Tympanometry represents an objective measurement procedure in audiology that can be used to measure and localize mechanical-physical sound conduction problems of the ear. In the automated procedure, the tympanic membrane is subjected to changing differential pressures via the external auditory canal with simultaneous exposure to a continuous tone. During the procedure, the acoustic impedance of the ear is continuously measured and recorded (tympanogram).

What is tympanometry?

Tympanometry represents an objective measurement procedure in audiology that can be used to measure and localize mechanical-physical sound conduction problems of the ear. Hearing is determined by the physical-mechanical conduction of sound in the middle ear and the downstream neural conversion of sound into auditory sensation. Tympanometry is an objective method of measuring sound conduction. It does not require the assistance of the test person or patient, so that no subjective sensations are included in the measurement result.

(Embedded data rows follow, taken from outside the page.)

/-- Refinement: if the scale-`M` block index of `s` lies in `B_K(y) ∪ B_K(y + e_μ)`, then
`s ∈ B_{MK}(y) ∪ B_{MK}(y + e_μ)` (nested blocks, p. 17 (3)). [folklore] -/
theorem mem_twoBlocks_mul {M K : ℕ} (hM : 0 < M) (hK : 0 < K) {c : ZdEdge d} {s : Fin d → ℤ}
    (h : blockMap M s ∈ twoBlocks K c) : s ∈ twoBlocks (M * K) c := by
  haveI : NeZero K := ⟨hK.ne'⟩
  haveI : NeZero (M * K) := ⟨(Nat.mul_pos hM hK).ne'⟩
  rw [mem_twoBlocks_iff] at h ⊢
  rwa [← blockMap_blockMap]

/-- Refinement of the (141) index sets: if both endpoints of the unit bond `c'` lie in
`B_K(c₋) ∪ B_K(c₊)`, then every `b ⊂ B_M(c'₋) ∪ B_M(c'₊)` satisfies `b ⊂ B_{MK}(c₋) ∪ B_{MK}(c₊)`. [folklore] -/
theorem qppBonds_subset_mul {M K : ℕ} (hM : 0 < M) (hK : 0 < K) {c c' : ZdEdge d}
    (h1 : c'.1 ∈ twoBlocks K c) (h2 : c'.1 + Pi.single c'.2 1 ∈ twoBlocks K c) :
    qppBonds M c' ⊆ qppBonds (M * K) c := by
  haveI : NeZero M := ⟨hM.ne'⟩
  intro b hb
  rw [mem_qppBonds] at hb ⊢
  have lift : ∀ s ∈ twoBlocks M c', s ∈ twoBlocks (M * K) c := fun s hs => by
    refine mem_twoBlocks_mul hM hK ?_
    rcases (mem_twoBlocks_iff M).1 hs with h | h
    · rw [h]; exact h1
    · rw [h]; exact h2
  exact ⟨lift _ hb.1, lift _ hb.2⟩

/-- The sites `x + l e_μ`, `0 ≤ l ≤ K`, of the straight contour from `x ∈ B_K(y)` lie in
`B_K(y) ∪ B_K(y + e_μ)` ([2] (1.8): `x(c) = x + Le_μ ∈ B(c₊)`). [folklore] -/
theorem line_mem_twoBlocks {K : ℕ} (hK : 0 < K) {y x : Fin d → ℤ} (μ : Fin d)
    (hx : x ∈ blockSites K y) {l : ℤ} (h0 : 0 ≤ l) (hl : l ≤ K) :
    x + Pi.single μ l ∈ twoBlocks K (y, μ) := by
  haveI : NeZero K := ⟨hK.ne'⟩
  rw [mem_blockSites_iff] at hx
  rw [mem_twoBlocks_iff]
  rcases blockMap_add_single_eq_or K hK x μ h0 hl with h | h
  · left; rw [h, hx]
  · right; rw [h, hx]

/-! ## 2. Double counting: a sum with bounded multiplicities -/

/-- If `ψ` maps `D` into `T` with fibres of size `≤ m` and `g ≥ 0` on `T`, then
`Σ_{p∈D} g(ψ p) ≤ m · Σ_{b∈T} g b`. [folklore] -/
theorem sum_le_card_mul_sum {ι β : Type*} [DecidableEq β] (D : Finset ι) (ψ : ι → β)
    (T : Finset β) (g : β → ℝ) (m : ℕ) (hT : ∀ p ∈ D, ψ p ∈ T)
    (hm : ∀ b ∈ T, (D.filter fun p => ψ p = b).card ≤ m) (hg : ∀ b ∈ T, 0 ≤ g b) :
    ∑ p ∈ D, g (ψ p) ≤ m * ∑ b ∈ T, g b := by
  rw [← Finset.sum_fiberwise_of_maps_to hT, Finset.mul_sum]
  refine Finset.sum_le_sum fun b hb => ?_
  calc ∑ p ∈ D.filter (fun p => ψ p = b), g (ψ p) = ∑ p ∈ D.filter (fun p => ψ p = b), g b :=
        Finset.sum_congr rfl fun p hp => by rw [(Finset.mem_filter.1 hp).2]
    _ = ((D.filter fun p => ψ p = b).card : ℝ) * g b := by rw [Finset.sum_const, nsmul_eq_mul]
    _ ≤ m * g b := mul_le_mul_of_nonneg_right (by exact_mod_cast hm b hb) (hg b hb)

/-- Two-level form of `sum_le_card_mul_sum` (outer index `a ∈ C`, inner index `i ∈ I a`, summand
`g (φ a i)`), fibres counted on `C.sigma I`. [folklore] -/
theorem sum_sum_le_card_mul_sum {α γ β : Type*} [DecidableEq β] (C : Finset α) (I : α → Finset γ)
    (φ : α → γ → β) (T : Finset β) (g : β → ℝ) (m : ℕ)
    (hT : ∀ a ∈ C, ∀ i ∈ I a, φ a i ∈ T)
    (hm : ∀ b ∈ T, ((C.sigma I).filter fun p => φ p.1 p.2 = b).card ≤ m)
    (hg : ∀ b ∈ T, 0 ≤ g b) :
    ∑ a ∈ C, ∑ i ∈ I a, g (φ a i) ≤ m * ∑ b ∈ T, g b := by
  have h := sum_le_card_mul_sum (C.sigma I) (fun p => φ p.1 p.2) T g m
    (fun p hp => hT p.1 (Finset.mem_sigma.1 hp).1 p.2 (Finset.mem_sigma.1 hp).2) hm hg
  rwa [Finset.sum_sigma] at h

/-! ## 3. The operators `Q_k` ([2] (1.11), (139)) and `Q″_k` ((140), (141)) -/

/-- [2] (1.11) / (139): the linear block averaging of a bond function at ratio `M = L^k`,
`(Q_k f)(y, μ) = Σ_{x ∈ B^k(y)} Σ_{l<M} M^{-(d+1)} f(x + l e_μ, μ)` (sum over the straight contours
`[x, x + Me_μ]`).  [cite: Balaban1984PropagatorsI, (1.11) p.19] [cite: Balaban1985Averaging, (139) p.39] -/
def Qav (M : ℕ) : (ZdEdge d → ℝ) →ₗ[ℝ] (ZdEdge d → ℝ) where
  toFun f c := ∑ x ∈ blockSites M c.1, ∑ l ∈ Finset.range M,
    ((M : ℝ) ^ (d + 1))⁻¹ * f (x + Pi.single c.2 (l : ℤ), c.2)
  map_add' f g := by
    ext c
    simp only [Pi.add_apply, mul_add, Finset.sum_add_distrib]
  map_smul' a f := by
    ext c
    simp only [Pi.smul_apply, smul_eq_mul, RingHom.id_apply, Finset.mul_sum]
    exact Finset.sum_congr rfl fun x _ => Finset.sum_congr rfl fun l _ => by ring

/-- Unfolding of `Qav` = [2] (1.11). [folklore] -/
@[simp] theorem Qav_apply (M : ℕ) (f : ZdEdge d → ℝ) (c : ZdEdge d) :
    Qav M f c = ∑ x ∈ blockSites M c.1, ∑ l ∈ Finset.range M,
      ((M : ℝ) ^ (d + 1))⁻¹ * f (x + Pi.single c.2 (l : ℤ), c.2) := rfl

/-- `Qav` as one weighted sum over the pairs `(x, l)`. [folklore] -/
theorem Qav_apply_prod (M : ℕ) (f : ZdEdge d → ℝ) (c : ZdEdge d) :
    Qav M f c = ((M : ℝ) ^ (d + 1))⁻¹ *
      ∑ p ∈ blockSites M c.1 ×ˢ Finset.range M, f (p.1 + Pi.single c.2 (p.2 : ℤ), c.2) := by
  rw [Qav_apply, Finset.sum_product, Finset.mul_sum]
  simp_rw [Finset.mul_sum]

/-- (141) (and (140) for `k = 1`): `(Q″_k f)_c = Σ_{b ⊂ B^k(c₋) ∪ B^k(c₊)} M^{-d} f_b`, literally the sibling's
`B7Ineq148Seam.QppOp` with the concrete index sets `qppBonds M`. [cite: Balaban1985Averaging, (141) p.39] -/
def Qdd (M : ℕ) : (ZdEdge d → ℝ) →ₗ[ℝ] (ZdEdge d → ℝ) := QppOp (M : ℝ) d (qppBonds M)

/-- Unfolding of `Qdd` = (141). [folklore] -/
@[simp] theorem Qdd_apply (M : ℕ) (f : ZdEdge d → ℝ) (c : ZdEdge d) :
    Qdd M f c = ∑ b ∈ qppBonds M c, ((M : ℝ) ^ d)⁻¹ * f b := rfl

/-- `Qdd` as one weighted sum. [folklore] -/
theorem Qdd_apply' (M : ℕ) (f : ZdEdge d → ℝ) (c : ZdEdge d) :
    Qdd M f c = ((M : ℝ) ^ d)⁻¹ * ∑ b ∈ qppBonds M c, f b := by
  rw [Qdd_apply, Finset.mul_sum]

/-- `Q_k` is a positive operator (field `OpFacts.monoQj/monoQ/monoQj1`). [folklore] -/
theorem Qav_monotone (M : ℕ) : Monotone (Qav (d := d) M) := by
  intro f g hfg c
  simp only [Qav_apply]
  exact Finset.sum_le_sum fun x _ => Finset.sum_le_sum fun l _ =>
    mul_le_mul_of_nonneg_left (hfg _) (inv_nonneg.2 (pow_nonneg (Nat.cast_nonneg M) _))

/-- `Q″_k` is a positive operator (field `OpFacts.monoQj''/monoQ''/monoQj1''`). [folklore] -/
theorem Qdd_monotone (M : ℕ) : Monotone (Qdd (d := d) M) :=
  QppOp_monotone (Nat.cast_nonneg M) d _

/-- A weight identity: `M^{-(n+1)} · M = M^{-n}`. [folklore] -/
private theorem inv_pow_succ_mul (M : ℝ) (hM : M ≠ 0) (n : ℕ) (S : ℝ) :
    (M ^ (n + 1))⁻¹ * (M * S) = (M ^ n)⁻¹ * S := by
  rw [pow_succ, mul_inv, mul_assoc, inv_mul_cancel_left₀ hM]

/-- `Q_k` is an average: `Q_k c = c` on constants (`#B^k(y) · M · M^{-(d+1)} = 1`). [folklore] -/
theorem Qav_const (M : ℕ) (hM : 0 < M) (a : ℝ) (c : ZdEdge d) : Qav M (fun _ => a) c = a := by
  have hMr : (M : ℝ) ≠ 0 := by exact_mod_cast hM.ne'
  rw [Qav_apply, Finset.sum_const, Finset.sum_const, Finset.card_range, card_blockSites]
  simp only [nsmul_eq_mul, Nat.cast_pow]
  have h : (M : ℝ) * (M : ℝ)⁻¹ = 1 := mul_inv_cancel₀ hMr
  rw [pow_succ, mul_inv]
  linear_combination (a * ((M : ℝ) ^ d * ((M : ℝ) ^ d)⁻¹)) * h +
    a * mul_inv_cancel₀ (pow_ne_zero d hMr)

/-- `Q_j|A| ≤ sup |A|` (field `OpFacts.qj_le_sup`, used in line 3 of (154)). [folklore] -/
theorem Qav_le_of_le (M : ℕ) (hM : 0 < M) {f : ZdEdge d → ℝ} {a : ℝ} (hf : ∀ b, f b ≤ a)
    (c : ZdEdge d) : Qav M f c ≤ a :=
  (Qav_monotone M (fun b => hf b) c).trans_eq (Qav_const M hM a c)

/-- `Q″_j|A| ≤ 2d · sup |A|` (field `OpFacts.qj''_le_sup`: `Q″_j 1 ≤ 2d` by (141)). [folklore] -/
theorem Qdd_le_of_le (M : ℕ) (hM : 0 < M) {f : ZdEdge d → ℝ} {a : ℝ} (ha : 0 ≤ a)
    (hf : ∀ b, f b ≤ a) (c : ZdEdge d) : Qdd M f c ≤ 2 * d * a := by
  have hP : (0 : ℝ) < (M : ℝ) ^ d := pow_pos (by exact_mod_cast hM) d
  have h : (M : ℝ) ^ d * ((M : ℝ) ^ d)⁻¹ = 1 := mul_inv_cancel₀ hP.ne'
  calc Qdd M f c ≤ Qdd M (fun _ => a) c := Qdd_monotone M (fun b => hf b) c
    _ = (qppBonds M c).card * (((M : ℝ) ^ d)⁻¹ * a) := by
        rw [Qdd_apply, Finset.sum_const, nsmul_eq_mul]
    _ ≤ ((2 * M ^ d * d : ℕ) : ℝ) * (((M : ℝ) ^ d)⁻¹ * a) :=
        mul_le_mul_of_nonneg_right (by exact_mod_cast card_qppBonds_le M c)
          (mul_nonneg (inv_nonneg.2 hP.le) ha)
    _ = 2 * d * a := by
        push_cast
        linear_combination (2 * d * a) * h

/-! ## 4. The printed operator facts, proved -/

/-- p. 39 [PDF 23]: *"A composition of k operators Q is the operator Q_k"* — `Q_K ∘ Q_M = Q_{MK}` (the
`K` straight contours of `M` fine bonds through the translates `B_M(x') + M l' e_μ` concatenate to the straight
contour of `M K` bonds; [2] (1.8)).  [cite: Balaban1985Averaging, p.39 after (140)] -/
theorem Qav_Qav (M K : ℕ) (hM : 0 < M) (hK : 0 < K) (f : ZdEdge d → ℝ) :
    Qav K (Qav M f) = Qav (M * K) f := by
  funext c
  obtain ⟨y, μ⟩ := c
  simp only [Qav_apply]
  rw [sum_blockSites_mul M K hM hK]
  refine Finset.sum_congr rfl fun x' _ => ?_
  simp_rw [sum_blockSites_add_single M hM, sum_range_mul_eq _ M K]
  conv_rhs => rw [Finset.sum_comm]
  refine Finset.sum_congr rfl fun l' _ => ?_
  rw [Finset.mul_sum]
  refine Finset.sum_congr rfl fun z _ => ?_
  rw [Finset.mul_sum]
  refine Finset.sum_congr rfl fun l _ => ?_
  have hcast : (M : ℤ) * (l' : ℕ) + (l : ℕ) = ((l' * M + l : ℕ) : ℤ) := by push_cast; ring
  rw [add_assoc, ← Pi.single_add, hcast, ← mul_assoc, Nat.cast_mul, mul_pow, mul_inv,
    mul_comm (((K : ℝ) ^ (d + 1))⁻¹)]

/-- p. 40 [PDF 24], the second step of (146): `Q_k|A| ≦ Q″_k|A|` (each of the `M` bonds of a straight
contour `[x, x + Me_μ]`, `x ∈ B^k(c₋)`, lies in `B^k(c₋) ∪ B^k(c₊)`, and a given fine bond lies on at most `M`
such contours: `M · M^{-(d+1)} = M^{-d}`) — the hypothesis `hQk` of `B7Prop5Induction.ineq146`.
[cite: Balaban1985Averaging, (146) p.40] -/
theorem Qav_le_Qdd (M : ℕ) (hM : 0 < M) {f : ZdEdge d → ℝ} (hf : 0 ≤ f) : Qav M f ≤ Qdd M f := by
  haveI : NeZero M := ⟨hM.ne'⟩
  have hMr : (M : ℝ) ≠ 0 := by exact_mod_cast hM.ne'
  intro c
  obtain ⟨y, μ⟩ := c
  have key : ∑ x ∈ blockSites M y, ∑ l ∈ Finset.range M, f (x + Pi.single μ (l : ℤ), μ)
      ≤ M * ∑ b ∈ qppBonds M (y, μ), f b := by
    -- two-step application: instantiate the counting lemma first, then supply the two
    -- combinatorial facts (a one-step `refine` makes the unifier unfold the finite sets)
    have h := sum_sum_le_card_mul_sum (blockSites M y) (fun _ => Finset.range M)
      (fun x l => (x + Pi.single μ (l : ℤ), μ)) (qppBonds M (y, μ)) f M
    refine h ?_ ?_ (fun b _ => hf b)
    · intro x hx l hl
      rw [Finset.mem_range] at hl
      rw [mem_qppBonds]
      refine ⟨line_mem_twoBlocks hM μ hx (by positivity) (by exact_mod_cast hl.le), ?_⟩
      dsimp only
      rw [add_assoc, ← Pi.single_add]
      exact line_mem_twoBlocks hM μ hx (by positivity) (by omega)
    · intro b _
      calc _ ≤ (Finset.range M).card :=
            Finset.card_le_card_of_injOn (fun p => p.2) ?_ ?_
        _ = M := Finset.card_range M
      · intro p hp
        simp only [Finset.coe_filter, Finset.mem_sigma, Set.mem_setOf_eq] at hp
        exact Finset.mem_coe.2 hp.1.2
      · intro p hp p' hp' h
        simp only [Finset.coe_filter, Finset.mem_sigma, Set.mem_setOf_eq] at hp hp'
        have h' : p.2 = p'.2 := h
        have h3 := (Prod.ext_iff.1 (hp.2.trans hp'.2.symm)).1
        dsimp only at h3
        rw [h'] at h3
        exact Sigma.ext (add_right_cancel h3) (heq_of_eq h')
  calc Qav M f (y, μ)
      = ((M : ℝ) ^ (d + 1))⁻¹ *
          ∑ x ∈ blockSites M y, ∑ l ∈ Finset.range M, f (x + Pi.single μ (l : ℤ), μ) := by
        rw [Qav_apply, Finset.mul_sum]; simp_rw [Finset.mul_sum]
    _ ≤ ((M : ℝ) ^ (d + 1))⁻¹ * (M * ∑ b ∈ qppBonds M (y, μ), f b) :=
        by gcongr
    _ = Qdd M f (y, μ) := by rw [inv_pow_succ_mul _ hMr, Qdd_apply']
import Summits.AtomisticToContinuum.Crystallization.Theorems.ChartedZeroExcessLayeredLatticeLiouvilleZG
import Literature.MathematicalPhysics.StatisticalMechanics.HcpFccEnergySeries

/-!
# Part ZH «BarlowBondChart» (lens-2 g77 rider 5; the INTERFACE of steps (L2-S)/(L2-C)/(L4), memo §6a)

The common currency of the remaining (GL) plan, TYPED: a **Barlow bond chart** of a set `C ⊆ E3` on a coordinate region `D ⊆ ℤ × ℤ × ℤ`
(sheet; in-sheet Löschian coordinates) with stacking letters `τ : ℤ → Bool` is a map `Ψ : ℤ × ℤ × ℤ → E3`, injective on `D`, into `C`,
under which bonds (`IsBond`: `0 < dist ≤ 28/25`) are EXACTLY Barlow adjacency `BarlowAdj τ` (same sheet & `LoAdj`, or height-adjacent sheets
& `CrossAdj` with the step's letter).  ★ `isBarlowBondChart_of_chart` / `exists_isBarlowBondChart_of_isCharted`: a charted set
(`IsCharted (μS S)`) carries a GLOBAL Barlow bond chart (`D = univ`) — rider ZG's dictionary + `barlowPos_injective` [Literature].  The C-side
instance near `K` for `C = placedCrystal L′ w′ U t` (an S-ADAPTED chart, memo §6a) is step (L2-C); the extension theorem (L4-comb) is stated over
two such charts.  Defs: `BarlowAdj`, `IsBarlowBondChart`.  0 sorry; standard axioms.
-/

noncomputable section
open scoped BigOperators Classical
open Summit.AtomisticToContinuum.Crystallization.Theorems.ChartedPlanarOrderRigidityDoor (E3 IsCharted)
open Summit.AtomisticToContinuum.Crystallization.Theorems.ChartedPlanarOrderDensityDichotomy (μS)
open Summit.AtomisticToContinuum.Crystallization.Theorems.ChartedPlanarOrderDoorLayeredOsc (mem_iff_μS_singleton_ne_zero)
open Literature.MathematicalPhysics.StatisticalMechanics (IsHaggSeq barlowPos barlowStacking barlowPos_mem barlowPos_injective)

namespace Summit.AtomisticToContinuum.Crystallization.Theorems.ChartedZeroExcessLayeredLatticeLiouville

/-- **Barlow adjacency** on sites `(k; p)` (`k` = sheet, `p ∈ ℤ × ℤ` in-sheet) with letters `τ`: same sheet and Löschian neighbours, or
height-adjacent sheets with the lower site capping the upper one across a step of letter `τ (lower sheet)`. -/
def BarlowAdj (τ : ℤ → Bool) (x y : ℤ × ℤ × ℤ) : Prop :=
  (y.1 = x.1 ∧ LoAdj x.2 y.2) ∨ (y.1 = x.1 + 1 ∧ CrossAdj (τ x.1) x.2 y.2) ∨ (x.1 = y.1 + 1 ∧ CrossAdj (τ y.1) y.2 x.2)

/-- **Barlow bond chart** of `C` on the region `D`: `Ψ` is injective on `D`, maps `D` into `C`, and bonds of the image are exactly Barlow adjacency. -/
def IsBarlowBondChart (C : Set E3) (D : Set (ℤ × ℤ × ℤ)) (Ψ : ℤ × ℤ × ℤ → E3) (τ : ℤ → Bool) : Prop :=
  Set.InjOn Ψ D ∧ Set.MapsTo Ψ D C ∧ ∀ x ∈ D, ∀ y ∈ D, (IsBond (Ψ x) (Ψ y) ↔ BarlowAdj τ x y)

/-- `barlowAdj_symm` (docstring added by the landing lane; see the module docstring). [formal bookkeeping] -/
theorem barlowAdj_symm {τ : ℤ → Bool} {x y : ℤ × ℤ × ℤ} (h : BarlowAdj τ x y) : BarlowAdj τ y x := by
  rcases h with ⟨h1, k, hk⟩ | ⟨h1, h2⟩ | ⟨h1, h2⟩
  · refine Or.inl ⟨h1.symm, k + 3, ?_⟩
    rw [hk, add_assoc, loDir_add_three, add_zero]
  · exact Or.inr (Or.inr ⟨h1, h2⟩)
  · exact Or.inr (Or.inl ⟨h1, h2⟩)

/-- a chart restricts to any sub-region. -/
theorem IsBarlowBondChart.mono {C : Set E3} {D D' : Set (ℤ × ℤ × ℤ)} {Ψ : ℤ × ℤ × ℤ → E3} {τ : ℤ → Bool}
    (h : IsBarlowBondChart C D Ψ τ) (hD : D' ⊆ D) : IsBarlowBondChart C D' Ψ τ :=
  ⟨h.1.mono hD, h.2.1.mono_left hD, fun x hx y hy => h.2.2 x (hD hx) y (hD hy)⟩

/-! ### ★ The S-side instance: a charted set carries a global Barlow bond chart -/

/-- ★ from a chart `Φ` as handed by `IsCharted` (bijective onto `S`, `dist = 1 ↔ IsBond` on the ideal stacking). -/
theorem isBarlowBondChart_of_chart {S : Set E3} {s : ℤ → ℤ} (hs : IsHaggSeq s) {Φ : E3 → E3}
    (hbij : Set.BijOn Φ (barlowStacking 1 (Real.sqrt (2 / 3)) s) S)
    (hΦ : ∀ p ∈ barlowStacking 1 (Real.sqrt (2 / 3)) s, ∀ q ∈ barlowStacking 1 (Real.sqrt (2 / 3)) s,
      (dist p q = 1 ↔ IsBond (Φ p) (Φ q))) :
    IsBarlowBondChart S Set.univ (fun x => Φ (barlowPos 1 (Real.sqrt (2 / 3)) s x.1 x.2.1 x.2.2)) (fun k => decide (s k = 1)) := by
  have hh : Real.sqrt (2 / 3) ≠ 0 := by positivity
  refine ⟨?_, ?_, ?_⟩
  · intro x _ y _ hxy
    exact barlowPos_injective one_ne_zero hh s (hbij.injOn (barlowPos_mem _ _ _) (barlowPos_mem _ _ _) hxy)
  · intro x _
    exact hbij.mapsTo (barlowPos_mem _ _ _)
  · intro x _ y _
    simpa [BarlowAdj] using charted_bond_iff hs hΦ x.1 x.2.1 x.2.2 y.1 y.2.1 y.2.2

/-- ★★ **A CHARTED SET IS BARLOW-BOND-CHARTED (PROVED).**  `IsCharted (μS S)` (N's binder) ⇒ a global Barlow bond chart of `S`. -/
theorem exists_isBarlowBondChart_of_isCharted {S : Set E3} (h : IsCharted (μS S)) :
    ∃ s : ℤ → ℤ, IsHaggSeq s ∧ ∃ Ψ : ℤ × ℤ × ℤ → E3, IsBarlowBondChart S Set.univ Ψ (fun k => decide (s k = 1)) := by
  obtain ⟨s, hs, Φ, hbij, hΦ⟩ := h
  have hS : {p : E3 | μS S {p} ≠ 0} = S := Set.ext fun p => mem_iff_μS_singleton_ne_zero S p
  rw [hS] at hbij
  exact ⟨s, hs, _, isBarlowBondChart_of_chart hs hbij fun p hp q hq => hΦ p hp q hq⟩

end Summit.AtomisticToContinuum.Crystallization.Theorems.ChartedZeroExcessLayeredLatticeLiouville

The primary objective is to measure acoustic impedance, and thus the functionality of the mechanical-physical part of hearing. The acoustic impedance is a measure of how high the reflected portion of the sound is, or how high the absorbed portion is, which is conducted via the sound conduction of the middle ear into the cochlea, where it is converted into nervous signals. Secondarily, tympanometry can also be used to measure the stapedius reflex, which can, within certain limits, protect the ear from damage in the presence of very loud sounds. During tympanometric measurements, the eardrum is exposed to different pressures via the external auditory canal and simultaneously exposed to a test tone of different frequencies. During the measurements, which run automatically, the proportion of reflected sound is recorded continuously and recorded in a tympanogram.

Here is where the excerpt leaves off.